-- Opening Marker --

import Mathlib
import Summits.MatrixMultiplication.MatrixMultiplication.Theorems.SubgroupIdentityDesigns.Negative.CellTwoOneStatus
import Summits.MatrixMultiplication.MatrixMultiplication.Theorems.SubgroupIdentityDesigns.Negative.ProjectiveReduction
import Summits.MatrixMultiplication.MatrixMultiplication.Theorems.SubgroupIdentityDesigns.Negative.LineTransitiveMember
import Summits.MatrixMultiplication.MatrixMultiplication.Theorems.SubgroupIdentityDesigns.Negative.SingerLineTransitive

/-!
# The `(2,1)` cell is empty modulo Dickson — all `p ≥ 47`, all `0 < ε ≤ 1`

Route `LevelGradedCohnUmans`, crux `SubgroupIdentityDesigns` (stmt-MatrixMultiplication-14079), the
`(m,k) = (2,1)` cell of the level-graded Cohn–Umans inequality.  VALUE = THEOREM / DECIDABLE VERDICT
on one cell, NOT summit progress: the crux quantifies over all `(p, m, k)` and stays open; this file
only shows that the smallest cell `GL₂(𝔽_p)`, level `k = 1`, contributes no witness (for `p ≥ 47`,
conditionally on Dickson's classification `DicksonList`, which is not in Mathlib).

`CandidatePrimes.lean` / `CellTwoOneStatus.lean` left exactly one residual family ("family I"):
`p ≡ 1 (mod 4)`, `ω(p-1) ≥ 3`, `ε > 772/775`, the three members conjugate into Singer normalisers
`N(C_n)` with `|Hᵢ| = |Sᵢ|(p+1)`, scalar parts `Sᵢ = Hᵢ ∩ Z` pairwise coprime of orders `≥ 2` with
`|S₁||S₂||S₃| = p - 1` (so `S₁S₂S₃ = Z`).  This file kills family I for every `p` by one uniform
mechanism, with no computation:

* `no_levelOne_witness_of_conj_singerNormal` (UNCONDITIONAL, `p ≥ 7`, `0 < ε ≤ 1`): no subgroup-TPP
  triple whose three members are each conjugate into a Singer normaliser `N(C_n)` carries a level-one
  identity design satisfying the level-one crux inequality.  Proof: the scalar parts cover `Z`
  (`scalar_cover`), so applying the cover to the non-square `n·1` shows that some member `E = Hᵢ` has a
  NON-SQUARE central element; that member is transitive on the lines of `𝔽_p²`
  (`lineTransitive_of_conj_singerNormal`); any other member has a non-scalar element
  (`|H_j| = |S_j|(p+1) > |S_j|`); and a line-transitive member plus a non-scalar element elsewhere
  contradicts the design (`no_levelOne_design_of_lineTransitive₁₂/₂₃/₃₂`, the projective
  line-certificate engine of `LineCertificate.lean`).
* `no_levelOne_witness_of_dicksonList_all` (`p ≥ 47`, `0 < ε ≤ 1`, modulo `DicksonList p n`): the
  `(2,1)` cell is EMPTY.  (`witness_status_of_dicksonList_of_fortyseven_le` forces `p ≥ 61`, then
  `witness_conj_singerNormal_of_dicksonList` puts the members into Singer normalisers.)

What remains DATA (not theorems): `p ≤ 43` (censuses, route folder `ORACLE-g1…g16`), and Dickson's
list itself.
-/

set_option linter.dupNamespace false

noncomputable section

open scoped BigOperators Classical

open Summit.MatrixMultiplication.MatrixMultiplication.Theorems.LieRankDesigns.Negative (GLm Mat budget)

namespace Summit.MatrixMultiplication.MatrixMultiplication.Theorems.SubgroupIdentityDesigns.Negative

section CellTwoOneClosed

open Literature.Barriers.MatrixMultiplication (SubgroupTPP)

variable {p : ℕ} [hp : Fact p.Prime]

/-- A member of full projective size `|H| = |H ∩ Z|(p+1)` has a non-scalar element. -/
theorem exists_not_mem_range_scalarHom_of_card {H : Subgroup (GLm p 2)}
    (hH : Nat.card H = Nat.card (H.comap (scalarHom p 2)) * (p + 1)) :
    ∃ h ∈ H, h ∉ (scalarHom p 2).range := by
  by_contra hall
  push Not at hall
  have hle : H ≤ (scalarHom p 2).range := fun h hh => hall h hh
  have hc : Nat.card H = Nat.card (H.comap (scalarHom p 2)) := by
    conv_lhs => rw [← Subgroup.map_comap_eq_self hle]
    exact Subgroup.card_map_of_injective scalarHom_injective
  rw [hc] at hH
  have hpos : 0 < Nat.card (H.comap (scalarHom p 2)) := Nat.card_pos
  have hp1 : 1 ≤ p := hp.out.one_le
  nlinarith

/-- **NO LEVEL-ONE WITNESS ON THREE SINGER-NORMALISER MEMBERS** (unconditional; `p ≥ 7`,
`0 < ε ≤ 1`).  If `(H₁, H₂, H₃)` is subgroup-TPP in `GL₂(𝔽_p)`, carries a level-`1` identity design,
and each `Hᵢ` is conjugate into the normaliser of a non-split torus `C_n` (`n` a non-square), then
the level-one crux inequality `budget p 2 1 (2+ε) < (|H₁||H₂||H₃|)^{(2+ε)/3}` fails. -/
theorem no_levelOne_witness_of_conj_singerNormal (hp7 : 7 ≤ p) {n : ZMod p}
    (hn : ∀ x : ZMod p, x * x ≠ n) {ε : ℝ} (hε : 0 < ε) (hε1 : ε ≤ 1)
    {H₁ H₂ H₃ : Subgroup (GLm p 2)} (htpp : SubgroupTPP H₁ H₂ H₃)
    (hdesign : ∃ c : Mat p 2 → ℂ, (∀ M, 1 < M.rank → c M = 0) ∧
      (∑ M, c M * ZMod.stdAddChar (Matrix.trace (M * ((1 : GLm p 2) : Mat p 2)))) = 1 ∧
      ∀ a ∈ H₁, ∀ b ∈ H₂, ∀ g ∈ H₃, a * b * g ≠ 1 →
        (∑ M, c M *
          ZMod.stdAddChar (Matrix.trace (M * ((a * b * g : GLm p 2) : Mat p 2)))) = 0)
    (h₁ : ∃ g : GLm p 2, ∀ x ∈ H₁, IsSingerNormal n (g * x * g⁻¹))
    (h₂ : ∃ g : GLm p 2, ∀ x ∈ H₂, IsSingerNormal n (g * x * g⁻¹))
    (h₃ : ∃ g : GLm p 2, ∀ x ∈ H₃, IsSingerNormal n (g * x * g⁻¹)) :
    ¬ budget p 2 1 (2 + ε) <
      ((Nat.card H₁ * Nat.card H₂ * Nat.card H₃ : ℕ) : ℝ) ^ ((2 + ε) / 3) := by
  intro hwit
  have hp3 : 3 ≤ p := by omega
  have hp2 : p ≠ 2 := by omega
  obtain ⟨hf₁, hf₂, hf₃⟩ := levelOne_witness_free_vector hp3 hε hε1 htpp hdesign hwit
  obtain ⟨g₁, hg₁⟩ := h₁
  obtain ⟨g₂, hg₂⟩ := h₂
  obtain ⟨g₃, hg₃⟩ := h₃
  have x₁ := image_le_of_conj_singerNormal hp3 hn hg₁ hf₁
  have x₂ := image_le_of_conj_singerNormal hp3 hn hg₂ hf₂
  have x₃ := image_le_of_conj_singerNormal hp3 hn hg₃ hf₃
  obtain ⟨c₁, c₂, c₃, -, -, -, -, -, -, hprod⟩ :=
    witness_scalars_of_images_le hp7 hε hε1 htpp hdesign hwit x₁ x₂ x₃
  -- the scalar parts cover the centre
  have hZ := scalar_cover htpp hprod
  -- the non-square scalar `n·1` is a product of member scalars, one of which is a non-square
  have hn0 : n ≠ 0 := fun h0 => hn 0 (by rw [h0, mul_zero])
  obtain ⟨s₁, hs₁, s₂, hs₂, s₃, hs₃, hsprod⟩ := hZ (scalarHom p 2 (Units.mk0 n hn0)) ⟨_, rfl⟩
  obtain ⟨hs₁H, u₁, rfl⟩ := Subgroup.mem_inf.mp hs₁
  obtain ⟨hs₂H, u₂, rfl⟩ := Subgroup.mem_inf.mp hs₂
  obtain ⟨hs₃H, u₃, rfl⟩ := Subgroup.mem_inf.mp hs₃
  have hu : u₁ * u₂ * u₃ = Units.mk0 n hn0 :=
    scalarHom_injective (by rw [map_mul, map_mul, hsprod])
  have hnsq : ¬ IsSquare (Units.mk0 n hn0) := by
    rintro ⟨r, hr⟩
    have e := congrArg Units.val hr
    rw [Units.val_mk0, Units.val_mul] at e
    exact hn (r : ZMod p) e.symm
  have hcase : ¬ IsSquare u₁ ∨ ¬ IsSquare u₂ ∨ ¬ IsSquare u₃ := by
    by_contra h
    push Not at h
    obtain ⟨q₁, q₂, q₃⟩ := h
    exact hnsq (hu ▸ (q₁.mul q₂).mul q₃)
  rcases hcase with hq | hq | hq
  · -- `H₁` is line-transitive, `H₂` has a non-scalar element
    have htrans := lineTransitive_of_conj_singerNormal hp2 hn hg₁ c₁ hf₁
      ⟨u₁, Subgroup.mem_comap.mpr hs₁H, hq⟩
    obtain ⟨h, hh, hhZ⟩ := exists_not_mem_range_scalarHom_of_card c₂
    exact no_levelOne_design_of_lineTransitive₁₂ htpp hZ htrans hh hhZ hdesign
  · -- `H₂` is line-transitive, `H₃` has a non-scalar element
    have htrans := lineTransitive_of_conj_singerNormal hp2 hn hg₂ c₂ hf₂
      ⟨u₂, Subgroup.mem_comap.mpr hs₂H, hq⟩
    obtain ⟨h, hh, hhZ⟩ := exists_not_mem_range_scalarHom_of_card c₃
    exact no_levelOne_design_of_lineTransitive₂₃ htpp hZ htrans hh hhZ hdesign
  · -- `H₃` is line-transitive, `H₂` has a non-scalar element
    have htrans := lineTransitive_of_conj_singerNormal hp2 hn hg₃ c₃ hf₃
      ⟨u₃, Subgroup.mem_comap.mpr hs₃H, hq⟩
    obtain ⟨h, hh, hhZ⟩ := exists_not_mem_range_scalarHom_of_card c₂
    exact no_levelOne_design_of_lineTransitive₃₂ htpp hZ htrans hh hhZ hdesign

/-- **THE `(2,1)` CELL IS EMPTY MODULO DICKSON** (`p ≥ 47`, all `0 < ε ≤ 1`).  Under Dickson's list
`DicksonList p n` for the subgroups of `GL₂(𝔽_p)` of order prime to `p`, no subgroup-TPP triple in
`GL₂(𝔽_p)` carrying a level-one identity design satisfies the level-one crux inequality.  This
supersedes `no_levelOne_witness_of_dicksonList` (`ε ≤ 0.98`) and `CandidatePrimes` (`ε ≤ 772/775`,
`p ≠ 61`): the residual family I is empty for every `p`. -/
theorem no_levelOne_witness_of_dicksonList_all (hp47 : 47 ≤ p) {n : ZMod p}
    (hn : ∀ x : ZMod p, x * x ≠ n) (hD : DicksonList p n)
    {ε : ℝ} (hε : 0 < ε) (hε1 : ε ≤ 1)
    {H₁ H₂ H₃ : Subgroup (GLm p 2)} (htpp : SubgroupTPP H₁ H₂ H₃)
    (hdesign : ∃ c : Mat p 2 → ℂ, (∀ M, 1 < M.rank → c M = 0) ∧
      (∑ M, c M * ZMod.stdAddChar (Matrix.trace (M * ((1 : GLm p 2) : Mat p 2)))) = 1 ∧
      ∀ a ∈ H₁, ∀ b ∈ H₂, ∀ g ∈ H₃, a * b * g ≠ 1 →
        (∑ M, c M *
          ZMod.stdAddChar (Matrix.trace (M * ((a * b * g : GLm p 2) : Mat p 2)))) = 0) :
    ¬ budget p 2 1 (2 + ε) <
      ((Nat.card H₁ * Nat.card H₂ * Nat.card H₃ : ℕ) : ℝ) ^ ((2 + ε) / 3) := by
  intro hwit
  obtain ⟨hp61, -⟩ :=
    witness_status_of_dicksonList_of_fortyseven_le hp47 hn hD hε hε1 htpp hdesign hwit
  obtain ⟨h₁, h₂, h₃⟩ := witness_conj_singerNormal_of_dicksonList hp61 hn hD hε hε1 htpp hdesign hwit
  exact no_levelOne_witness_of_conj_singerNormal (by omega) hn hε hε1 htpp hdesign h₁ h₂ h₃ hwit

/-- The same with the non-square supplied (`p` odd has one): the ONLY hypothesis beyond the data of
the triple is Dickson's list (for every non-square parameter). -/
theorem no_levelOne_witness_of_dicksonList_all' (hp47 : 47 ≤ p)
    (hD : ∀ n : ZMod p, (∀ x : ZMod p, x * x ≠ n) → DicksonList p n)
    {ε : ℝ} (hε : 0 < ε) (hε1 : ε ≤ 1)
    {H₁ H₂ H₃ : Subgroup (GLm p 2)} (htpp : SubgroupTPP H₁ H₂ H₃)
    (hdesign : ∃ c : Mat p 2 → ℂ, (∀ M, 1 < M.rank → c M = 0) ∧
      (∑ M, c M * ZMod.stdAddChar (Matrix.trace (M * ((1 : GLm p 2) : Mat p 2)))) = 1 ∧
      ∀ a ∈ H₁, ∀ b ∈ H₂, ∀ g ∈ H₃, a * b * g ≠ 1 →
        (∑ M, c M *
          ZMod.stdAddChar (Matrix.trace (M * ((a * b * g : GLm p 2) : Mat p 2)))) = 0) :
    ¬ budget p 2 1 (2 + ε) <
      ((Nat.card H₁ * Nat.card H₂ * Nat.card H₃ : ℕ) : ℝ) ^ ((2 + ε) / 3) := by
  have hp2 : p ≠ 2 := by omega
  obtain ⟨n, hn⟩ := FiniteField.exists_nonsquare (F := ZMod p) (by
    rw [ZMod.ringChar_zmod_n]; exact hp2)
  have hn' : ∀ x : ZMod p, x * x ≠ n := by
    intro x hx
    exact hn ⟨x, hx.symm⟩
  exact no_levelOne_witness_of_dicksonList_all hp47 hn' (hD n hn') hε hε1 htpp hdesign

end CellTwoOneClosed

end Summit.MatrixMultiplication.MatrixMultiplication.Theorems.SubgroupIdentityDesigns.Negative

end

-- Closing Marker --

Problem details = Would you please copy exactly the part of the entries above that begins at the line containing "rcases hcase with hq | hq | hq" and ends at the line containing "have htrans := lineTransitive_of_conj_singerNormal hp2 hn hg₂", both lines included?

Task answer =
  rcases hcase with hq | hq | hq
  · -- `H₁` is line-transitive, `H₂` has a non-scalar element
    have htrans := lineTransitive_of_conj_singerNormal hp2 hn hg₁ c₁ hf₁
      ⟨u₁, Subgroup.mem_comap.mpr hs₁H, hq⟩
    obtain ⟨h, hh, hhZ⟩ := exists_not_mem_range_scalarHom_of_card c₂
    exact no_levelOne_design_of_lineTransitive₁₂ htpp hZ htrans hh hhZ hdesign
  · -- `H₂` is line-transitive, `H₃` has a non-scalar element
    have htrans := lineTransitive_of_conj_singerNormal hp2 hn hg₂ c₂ hf₂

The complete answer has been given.